BEGIN Working data

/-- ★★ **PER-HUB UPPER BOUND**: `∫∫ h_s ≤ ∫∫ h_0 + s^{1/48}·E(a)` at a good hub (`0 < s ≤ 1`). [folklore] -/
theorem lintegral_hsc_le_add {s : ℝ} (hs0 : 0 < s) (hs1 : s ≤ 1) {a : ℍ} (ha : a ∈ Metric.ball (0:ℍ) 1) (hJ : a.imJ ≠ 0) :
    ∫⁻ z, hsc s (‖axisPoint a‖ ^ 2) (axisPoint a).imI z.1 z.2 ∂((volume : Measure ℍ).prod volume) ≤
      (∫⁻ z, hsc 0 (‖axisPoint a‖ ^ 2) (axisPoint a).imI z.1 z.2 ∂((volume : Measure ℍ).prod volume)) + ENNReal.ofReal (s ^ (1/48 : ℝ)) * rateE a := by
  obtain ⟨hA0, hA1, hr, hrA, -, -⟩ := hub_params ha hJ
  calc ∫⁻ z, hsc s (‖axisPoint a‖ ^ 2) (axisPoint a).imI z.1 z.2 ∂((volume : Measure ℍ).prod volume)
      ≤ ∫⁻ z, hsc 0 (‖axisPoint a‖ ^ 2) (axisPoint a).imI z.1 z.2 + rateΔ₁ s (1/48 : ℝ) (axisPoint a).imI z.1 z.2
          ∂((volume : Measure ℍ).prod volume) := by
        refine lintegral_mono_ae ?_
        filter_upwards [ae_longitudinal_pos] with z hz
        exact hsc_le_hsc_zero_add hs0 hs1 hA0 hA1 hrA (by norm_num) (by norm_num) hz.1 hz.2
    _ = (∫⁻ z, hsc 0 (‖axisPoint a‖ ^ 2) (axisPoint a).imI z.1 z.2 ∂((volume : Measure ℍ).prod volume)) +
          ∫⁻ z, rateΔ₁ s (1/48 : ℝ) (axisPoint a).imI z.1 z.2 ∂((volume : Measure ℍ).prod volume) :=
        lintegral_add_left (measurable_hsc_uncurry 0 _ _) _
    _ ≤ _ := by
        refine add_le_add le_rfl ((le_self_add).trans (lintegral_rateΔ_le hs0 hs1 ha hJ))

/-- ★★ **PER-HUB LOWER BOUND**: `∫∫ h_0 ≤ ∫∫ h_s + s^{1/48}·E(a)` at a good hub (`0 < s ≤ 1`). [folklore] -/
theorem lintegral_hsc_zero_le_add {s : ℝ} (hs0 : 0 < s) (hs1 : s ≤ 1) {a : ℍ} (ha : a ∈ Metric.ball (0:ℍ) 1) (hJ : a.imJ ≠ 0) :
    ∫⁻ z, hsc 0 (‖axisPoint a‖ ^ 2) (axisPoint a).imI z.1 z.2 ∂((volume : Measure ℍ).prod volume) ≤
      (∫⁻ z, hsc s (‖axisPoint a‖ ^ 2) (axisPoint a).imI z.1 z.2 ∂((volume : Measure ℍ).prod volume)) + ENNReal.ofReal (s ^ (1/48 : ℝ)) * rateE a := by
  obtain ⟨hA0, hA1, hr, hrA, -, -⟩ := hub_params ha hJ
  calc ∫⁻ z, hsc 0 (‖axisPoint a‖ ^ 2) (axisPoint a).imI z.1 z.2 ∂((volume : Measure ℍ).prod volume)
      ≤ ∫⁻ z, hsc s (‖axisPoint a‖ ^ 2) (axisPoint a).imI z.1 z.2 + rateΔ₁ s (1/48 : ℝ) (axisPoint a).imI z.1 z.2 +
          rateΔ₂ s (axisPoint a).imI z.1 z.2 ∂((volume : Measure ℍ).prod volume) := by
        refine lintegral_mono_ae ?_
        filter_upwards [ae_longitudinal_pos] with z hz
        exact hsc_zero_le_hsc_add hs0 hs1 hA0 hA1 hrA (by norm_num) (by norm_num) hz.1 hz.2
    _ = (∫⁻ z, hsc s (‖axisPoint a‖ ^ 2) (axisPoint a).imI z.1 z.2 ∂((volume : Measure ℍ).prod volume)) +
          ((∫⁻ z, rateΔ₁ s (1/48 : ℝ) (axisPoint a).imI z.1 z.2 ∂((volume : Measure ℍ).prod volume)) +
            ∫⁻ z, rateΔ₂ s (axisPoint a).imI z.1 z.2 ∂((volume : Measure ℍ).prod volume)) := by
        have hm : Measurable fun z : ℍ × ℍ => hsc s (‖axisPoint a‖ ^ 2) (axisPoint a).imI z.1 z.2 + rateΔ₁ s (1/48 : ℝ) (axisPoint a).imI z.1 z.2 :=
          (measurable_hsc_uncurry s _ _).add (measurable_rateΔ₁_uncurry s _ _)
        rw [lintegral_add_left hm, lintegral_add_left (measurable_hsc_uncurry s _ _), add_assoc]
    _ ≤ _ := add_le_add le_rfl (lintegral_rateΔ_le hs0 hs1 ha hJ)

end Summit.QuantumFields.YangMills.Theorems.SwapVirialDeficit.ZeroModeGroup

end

END Working data
BEGIN Working data

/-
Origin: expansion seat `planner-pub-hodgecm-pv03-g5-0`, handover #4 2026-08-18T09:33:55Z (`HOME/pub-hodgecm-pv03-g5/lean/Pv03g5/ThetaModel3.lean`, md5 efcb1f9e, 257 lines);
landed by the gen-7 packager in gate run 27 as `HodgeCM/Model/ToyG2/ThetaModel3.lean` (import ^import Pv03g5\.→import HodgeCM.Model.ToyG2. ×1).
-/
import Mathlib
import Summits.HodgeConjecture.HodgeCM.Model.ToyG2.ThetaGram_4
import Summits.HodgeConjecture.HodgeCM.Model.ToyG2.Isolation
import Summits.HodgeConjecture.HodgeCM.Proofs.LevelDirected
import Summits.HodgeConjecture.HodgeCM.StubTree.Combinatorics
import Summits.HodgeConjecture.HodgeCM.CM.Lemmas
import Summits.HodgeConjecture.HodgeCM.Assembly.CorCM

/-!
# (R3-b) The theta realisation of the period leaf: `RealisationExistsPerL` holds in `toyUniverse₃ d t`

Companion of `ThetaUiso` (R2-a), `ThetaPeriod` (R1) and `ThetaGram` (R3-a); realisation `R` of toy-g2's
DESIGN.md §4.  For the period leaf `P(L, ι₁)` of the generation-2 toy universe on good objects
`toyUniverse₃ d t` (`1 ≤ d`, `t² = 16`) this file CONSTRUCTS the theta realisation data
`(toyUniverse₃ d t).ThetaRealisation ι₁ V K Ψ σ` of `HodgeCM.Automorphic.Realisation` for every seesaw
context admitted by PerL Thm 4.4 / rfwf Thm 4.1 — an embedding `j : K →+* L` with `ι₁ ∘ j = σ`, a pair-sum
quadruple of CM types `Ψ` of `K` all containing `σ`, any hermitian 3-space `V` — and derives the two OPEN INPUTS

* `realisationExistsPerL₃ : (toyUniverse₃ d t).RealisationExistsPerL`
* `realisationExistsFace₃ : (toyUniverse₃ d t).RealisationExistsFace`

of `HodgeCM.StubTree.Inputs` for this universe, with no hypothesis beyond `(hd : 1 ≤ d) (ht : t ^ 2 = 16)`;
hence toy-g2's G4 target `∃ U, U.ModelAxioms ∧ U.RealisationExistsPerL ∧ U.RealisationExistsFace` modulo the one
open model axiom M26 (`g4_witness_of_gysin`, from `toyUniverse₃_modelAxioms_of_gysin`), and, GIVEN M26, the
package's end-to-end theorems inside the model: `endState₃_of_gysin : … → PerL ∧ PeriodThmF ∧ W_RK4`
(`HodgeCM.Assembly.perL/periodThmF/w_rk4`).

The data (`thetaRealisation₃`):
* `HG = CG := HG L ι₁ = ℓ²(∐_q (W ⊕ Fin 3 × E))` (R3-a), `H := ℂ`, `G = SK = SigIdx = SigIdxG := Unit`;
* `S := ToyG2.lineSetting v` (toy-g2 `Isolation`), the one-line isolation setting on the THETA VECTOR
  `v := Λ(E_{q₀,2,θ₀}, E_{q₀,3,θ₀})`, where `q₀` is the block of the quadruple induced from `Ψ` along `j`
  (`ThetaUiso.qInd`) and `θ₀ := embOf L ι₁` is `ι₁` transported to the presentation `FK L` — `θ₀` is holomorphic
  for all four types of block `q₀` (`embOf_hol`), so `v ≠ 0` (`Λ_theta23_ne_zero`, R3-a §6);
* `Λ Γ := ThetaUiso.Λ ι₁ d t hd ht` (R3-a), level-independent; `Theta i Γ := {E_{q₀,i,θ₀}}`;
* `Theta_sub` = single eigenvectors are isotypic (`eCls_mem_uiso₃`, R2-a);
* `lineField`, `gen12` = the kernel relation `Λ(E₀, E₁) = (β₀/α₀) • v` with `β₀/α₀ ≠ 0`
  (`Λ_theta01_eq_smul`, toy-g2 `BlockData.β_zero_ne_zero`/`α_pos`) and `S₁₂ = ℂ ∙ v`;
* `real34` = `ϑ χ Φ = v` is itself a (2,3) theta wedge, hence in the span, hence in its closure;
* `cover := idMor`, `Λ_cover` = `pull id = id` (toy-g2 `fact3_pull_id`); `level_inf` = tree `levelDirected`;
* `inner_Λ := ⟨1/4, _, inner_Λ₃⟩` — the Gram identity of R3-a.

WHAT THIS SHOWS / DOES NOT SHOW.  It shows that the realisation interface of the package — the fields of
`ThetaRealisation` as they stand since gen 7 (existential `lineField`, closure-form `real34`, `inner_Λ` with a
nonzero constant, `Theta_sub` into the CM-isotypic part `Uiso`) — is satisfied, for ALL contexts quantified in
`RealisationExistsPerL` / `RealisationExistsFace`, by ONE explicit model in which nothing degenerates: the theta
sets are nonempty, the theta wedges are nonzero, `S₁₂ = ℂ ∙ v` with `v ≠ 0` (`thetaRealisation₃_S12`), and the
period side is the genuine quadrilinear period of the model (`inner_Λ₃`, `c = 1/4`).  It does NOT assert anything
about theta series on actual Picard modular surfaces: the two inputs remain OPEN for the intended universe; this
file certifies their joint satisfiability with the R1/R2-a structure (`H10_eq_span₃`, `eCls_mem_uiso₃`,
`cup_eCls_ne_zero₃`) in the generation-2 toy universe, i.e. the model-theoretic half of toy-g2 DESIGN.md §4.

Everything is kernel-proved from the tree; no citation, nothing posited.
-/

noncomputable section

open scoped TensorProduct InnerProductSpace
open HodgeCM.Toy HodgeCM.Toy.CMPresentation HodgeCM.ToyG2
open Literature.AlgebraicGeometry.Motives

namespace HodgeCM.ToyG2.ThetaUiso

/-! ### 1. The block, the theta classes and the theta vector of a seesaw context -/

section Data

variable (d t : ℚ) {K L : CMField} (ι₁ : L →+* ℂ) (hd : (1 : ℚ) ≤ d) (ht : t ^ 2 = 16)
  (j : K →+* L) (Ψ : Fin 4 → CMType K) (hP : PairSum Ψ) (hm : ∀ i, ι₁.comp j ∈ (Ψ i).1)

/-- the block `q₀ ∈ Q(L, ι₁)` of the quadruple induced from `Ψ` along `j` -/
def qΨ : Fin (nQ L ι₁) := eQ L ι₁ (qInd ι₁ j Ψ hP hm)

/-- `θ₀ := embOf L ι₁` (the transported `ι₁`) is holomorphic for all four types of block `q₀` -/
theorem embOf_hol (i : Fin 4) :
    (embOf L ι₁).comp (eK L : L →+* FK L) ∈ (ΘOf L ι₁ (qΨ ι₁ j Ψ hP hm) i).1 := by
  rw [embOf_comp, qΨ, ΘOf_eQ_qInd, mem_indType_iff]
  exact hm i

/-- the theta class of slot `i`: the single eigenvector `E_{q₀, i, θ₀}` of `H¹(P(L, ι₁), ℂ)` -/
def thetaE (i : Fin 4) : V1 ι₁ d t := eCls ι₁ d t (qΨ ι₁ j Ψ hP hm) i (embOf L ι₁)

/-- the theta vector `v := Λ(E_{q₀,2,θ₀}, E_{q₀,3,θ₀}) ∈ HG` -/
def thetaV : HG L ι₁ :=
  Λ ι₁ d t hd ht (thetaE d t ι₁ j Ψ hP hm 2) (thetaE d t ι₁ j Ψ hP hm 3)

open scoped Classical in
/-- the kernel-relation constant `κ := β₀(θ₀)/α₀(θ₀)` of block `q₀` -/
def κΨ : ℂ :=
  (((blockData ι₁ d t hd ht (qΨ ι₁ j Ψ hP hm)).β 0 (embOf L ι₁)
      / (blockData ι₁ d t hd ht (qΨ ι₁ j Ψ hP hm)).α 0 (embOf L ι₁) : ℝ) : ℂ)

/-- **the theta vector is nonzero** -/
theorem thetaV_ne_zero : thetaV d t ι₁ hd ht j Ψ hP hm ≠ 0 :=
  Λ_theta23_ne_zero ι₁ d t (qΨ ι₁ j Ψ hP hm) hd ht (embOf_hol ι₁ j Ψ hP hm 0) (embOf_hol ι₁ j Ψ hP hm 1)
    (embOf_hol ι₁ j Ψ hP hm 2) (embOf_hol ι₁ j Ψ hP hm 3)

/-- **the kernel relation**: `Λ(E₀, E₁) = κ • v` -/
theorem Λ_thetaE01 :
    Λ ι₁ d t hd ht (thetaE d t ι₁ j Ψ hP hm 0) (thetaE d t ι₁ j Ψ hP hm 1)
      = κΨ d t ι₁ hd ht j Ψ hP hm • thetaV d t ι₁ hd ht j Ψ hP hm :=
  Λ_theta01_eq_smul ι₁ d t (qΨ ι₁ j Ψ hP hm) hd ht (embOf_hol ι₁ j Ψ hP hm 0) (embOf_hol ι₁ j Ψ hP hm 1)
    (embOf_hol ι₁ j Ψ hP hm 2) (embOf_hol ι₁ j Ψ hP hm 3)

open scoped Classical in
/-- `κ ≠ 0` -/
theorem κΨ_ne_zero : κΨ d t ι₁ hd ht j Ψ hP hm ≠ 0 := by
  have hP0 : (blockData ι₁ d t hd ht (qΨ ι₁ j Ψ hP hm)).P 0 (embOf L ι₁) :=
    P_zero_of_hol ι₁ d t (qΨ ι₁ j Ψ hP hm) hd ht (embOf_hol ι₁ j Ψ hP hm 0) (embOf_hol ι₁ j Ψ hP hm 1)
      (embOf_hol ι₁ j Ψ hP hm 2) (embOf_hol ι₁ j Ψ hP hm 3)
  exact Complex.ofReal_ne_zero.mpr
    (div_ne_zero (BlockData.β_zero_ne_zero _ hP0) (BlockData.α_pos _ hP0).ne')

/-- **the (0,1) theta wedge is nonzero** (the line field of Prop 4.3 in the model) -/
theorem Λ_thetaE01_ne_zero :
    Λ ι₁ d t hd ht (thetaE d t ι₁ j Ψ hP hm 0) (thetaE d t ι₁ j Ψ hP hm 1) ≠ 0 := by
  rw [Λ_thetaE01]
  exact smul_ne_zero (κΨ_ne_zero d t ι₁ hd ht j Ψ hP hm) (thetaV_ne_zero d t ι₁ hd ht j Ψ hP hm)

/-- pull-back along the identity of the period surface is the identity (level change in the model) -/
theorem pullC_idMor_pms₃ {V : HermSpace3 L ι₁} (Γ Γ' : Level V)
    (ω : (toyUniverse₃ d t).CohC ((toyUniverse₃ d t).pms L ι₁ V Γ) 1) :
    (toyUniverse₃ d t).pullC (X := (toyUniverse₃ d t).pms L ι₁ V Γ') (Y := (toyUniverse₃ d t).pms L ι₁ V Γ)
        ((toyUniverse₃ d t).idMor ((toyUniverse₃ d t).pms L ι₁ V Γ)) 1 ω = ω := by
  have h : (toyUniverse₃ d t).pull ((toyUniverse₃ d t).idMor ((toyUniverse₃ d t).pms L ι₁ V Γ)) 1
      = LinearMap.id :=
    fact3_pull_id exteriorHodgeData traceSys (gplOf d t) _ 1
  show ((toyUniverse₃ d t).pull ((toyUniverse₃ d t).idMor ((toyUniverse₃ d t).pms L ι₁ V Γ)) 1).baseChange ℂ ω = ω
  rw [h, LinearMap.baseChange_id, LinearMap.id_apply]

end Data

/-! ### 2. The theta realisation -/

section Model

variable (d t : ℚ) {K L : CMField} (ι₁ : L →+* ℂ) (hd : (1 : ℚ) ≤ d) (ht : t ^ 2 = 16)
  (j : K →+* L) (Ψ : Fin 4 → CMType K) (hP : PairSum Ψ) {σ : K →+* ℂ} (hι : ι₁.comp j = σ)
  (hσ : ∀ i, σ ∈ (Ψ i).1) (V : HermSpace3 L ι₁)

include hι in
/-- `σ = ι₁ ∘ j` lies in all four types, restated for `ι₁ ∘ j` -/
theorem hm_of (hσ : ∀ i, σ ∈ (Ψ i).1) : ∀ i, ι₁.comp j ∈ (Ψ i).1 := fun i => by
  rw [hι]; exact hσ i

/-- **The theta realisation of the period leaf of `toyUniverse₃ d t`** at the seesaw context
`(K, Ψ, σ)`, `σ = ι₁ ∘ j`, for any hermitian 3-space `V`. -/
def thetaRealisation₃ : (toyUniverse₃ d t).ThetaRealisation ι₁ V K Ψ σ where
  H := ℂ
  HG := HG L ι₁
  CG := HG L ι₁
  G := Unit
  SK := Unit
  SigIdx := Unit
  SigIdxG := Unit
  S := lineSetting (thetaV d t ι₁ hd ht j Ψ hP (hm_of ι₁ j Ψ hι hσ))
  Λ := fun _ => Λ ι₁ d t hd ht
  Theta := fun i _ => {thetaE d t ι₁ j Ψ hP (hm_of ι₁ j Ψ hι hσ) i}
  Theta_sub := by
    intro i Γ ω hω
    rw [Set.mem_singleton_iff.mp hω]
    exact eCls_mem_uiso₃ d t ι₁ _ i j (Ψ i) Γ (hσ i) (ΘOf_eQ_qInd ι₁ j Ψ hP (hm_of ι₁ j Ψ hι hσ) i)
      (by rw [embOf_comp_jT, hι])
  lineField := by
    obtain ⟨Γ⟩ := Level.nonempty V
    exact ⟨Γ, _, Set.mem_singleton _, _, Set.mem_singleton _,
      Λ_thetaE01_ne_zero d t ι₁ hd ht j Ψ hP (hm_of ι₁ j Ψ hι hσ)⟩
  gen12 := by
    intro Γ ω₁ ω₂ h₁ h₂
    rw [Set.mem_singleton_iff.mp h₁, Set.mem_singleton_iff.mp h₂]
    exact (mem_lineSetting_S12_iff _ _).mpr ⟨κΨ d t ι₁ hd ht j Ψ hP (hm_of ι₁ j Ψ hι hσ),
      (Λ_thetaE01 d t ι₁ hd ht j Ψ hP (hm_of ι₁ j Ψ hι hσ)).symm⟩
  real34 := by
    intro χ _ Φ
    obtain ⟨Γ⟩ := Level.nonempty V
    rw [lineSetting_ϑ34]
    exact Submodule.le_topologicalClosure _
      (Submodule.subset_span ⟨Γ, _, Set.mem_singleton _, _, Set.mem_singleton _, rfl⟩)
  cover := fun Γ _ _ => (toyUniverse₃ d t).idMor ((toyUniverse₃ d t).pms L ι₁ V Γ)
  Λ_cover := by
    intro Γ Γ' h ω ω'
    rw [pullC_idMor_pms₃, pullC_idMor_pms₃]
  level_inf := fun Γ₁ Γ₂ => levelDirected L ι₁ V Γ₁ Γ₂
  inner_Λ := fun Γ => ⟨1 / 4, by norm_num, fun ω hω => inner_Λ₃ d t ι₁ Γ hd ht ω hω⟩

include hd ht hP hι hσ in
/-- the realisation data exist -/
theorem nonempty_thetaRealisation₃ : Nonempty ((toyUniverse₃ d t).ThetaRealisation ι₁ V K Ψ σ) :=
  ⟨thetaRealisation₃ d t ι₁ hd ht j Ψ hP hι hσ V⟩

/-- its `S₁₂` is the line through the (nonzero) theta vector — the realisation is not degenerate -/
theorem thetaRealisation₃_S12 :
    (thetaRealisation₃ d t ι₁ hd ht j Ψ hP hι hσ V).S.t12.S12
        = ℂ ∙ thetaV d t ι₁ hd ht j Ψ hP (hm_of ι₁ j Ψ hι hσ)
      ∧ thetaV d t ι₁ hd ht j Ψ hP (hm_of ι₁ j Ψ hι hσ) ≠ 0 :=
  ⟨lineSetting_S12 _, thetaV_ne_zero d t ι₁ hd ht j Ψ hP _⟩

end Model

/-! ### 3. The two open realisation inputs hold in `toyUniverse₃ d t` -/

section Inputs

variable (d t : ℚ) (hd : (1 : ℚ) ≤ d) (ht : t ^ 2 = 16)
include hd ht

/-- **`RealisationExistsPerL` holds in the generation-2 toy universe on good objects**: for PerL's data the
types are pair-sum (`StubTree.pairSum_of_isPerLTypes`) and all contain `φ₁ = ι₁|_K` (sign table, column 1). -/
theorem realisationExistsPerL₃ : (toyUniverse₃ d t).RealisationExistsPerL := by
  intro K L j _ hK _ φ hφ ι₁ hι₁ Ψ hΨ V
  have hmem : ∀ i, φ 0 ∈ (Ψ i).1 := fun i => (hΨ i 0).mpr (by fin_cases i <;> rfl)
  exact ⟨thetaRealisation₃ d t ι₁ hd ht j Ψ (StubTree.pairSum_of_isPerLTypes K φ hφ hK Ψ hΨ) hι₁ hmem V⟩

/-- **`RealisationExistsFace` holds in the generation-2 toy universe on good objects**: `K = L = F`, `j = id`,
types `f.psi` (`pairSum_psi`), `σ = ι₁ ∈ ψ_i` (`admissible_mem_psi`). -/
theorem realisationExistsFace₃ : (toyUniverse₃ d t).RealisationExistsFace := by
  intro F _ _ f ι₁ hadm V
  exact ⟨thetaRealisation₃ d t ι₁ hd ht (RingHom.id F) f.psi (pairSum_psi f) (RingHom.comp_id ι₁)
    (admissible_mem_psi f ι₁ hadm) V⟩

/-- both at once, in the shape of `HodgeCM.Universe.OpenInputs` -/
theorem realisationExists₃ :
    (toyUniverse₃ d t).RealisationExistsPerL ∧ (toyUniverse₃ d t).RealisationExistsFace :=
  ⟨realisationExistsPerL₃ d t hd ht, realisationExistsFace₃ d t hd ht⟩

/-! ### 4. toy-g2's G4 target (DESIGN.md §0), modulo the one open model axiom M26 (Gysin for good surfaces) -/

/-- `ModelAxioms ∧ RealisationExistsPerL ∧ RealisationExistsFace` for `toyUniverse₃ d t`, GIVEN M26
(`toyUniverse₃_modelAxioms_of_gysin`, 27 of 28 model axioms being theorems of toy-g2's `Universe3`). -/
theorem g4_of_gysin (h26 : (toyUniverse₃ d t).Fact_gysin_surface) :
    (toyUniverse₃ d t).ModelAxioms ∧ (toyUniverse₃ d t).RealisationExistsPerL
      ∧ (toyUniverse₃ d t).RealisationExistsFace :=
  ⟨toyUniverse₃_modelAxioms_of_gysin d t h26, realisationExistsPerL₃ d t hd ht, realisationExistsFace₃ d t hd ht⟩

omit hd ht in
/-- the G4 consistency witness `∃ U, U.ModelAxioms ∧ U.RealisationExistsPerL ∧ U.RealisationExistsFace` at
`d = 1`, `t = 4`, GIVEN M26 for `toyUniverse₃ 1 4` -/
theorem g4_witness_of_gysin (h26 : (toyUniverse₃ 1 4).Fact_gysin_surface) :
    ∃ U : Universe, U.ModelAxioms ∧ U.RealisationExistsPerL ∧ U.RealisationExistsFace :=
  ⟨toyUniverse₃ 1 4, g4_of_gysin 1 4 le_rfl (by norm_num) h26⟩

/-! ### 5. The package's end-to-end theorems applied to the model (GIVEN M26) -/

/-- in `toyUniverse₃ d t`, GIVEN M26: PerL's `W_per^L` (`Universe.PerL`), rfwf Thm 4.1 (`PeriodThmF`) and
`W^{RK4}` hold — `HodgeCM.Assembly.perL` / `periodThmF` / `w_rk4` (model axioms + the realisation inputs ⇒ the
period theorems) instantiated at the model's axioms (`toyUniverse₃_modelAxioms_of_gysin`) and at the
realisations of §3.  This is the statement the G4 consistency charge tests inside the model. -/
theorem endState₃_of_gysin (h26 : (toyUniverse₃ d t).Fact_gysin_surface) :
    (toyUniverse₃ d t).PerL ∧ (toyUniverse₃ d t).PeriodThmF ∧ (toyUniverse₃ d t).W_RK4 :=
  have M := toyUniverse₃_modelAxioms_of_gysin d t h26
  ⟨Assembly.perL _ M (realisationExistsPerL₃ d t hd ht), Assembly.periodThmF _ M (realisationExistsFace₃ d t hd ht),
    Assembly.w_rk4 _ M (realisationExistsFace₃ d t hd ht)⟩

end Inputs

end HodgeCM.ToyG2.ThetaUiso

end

END Working data

Assignment:
The result should be every line that contains "hence", copied from the entries.

Response:
hence toy-g2's G4 target `∃ U, U.ModelAxioms ∧ U.RealisationExistsPerL ∧ U.RealisationExistsFace` modulo the one
* `real34` = `ϑ χ Φ = v` is itself a (2,3) theta wedge, hence in the span, hence in its closure;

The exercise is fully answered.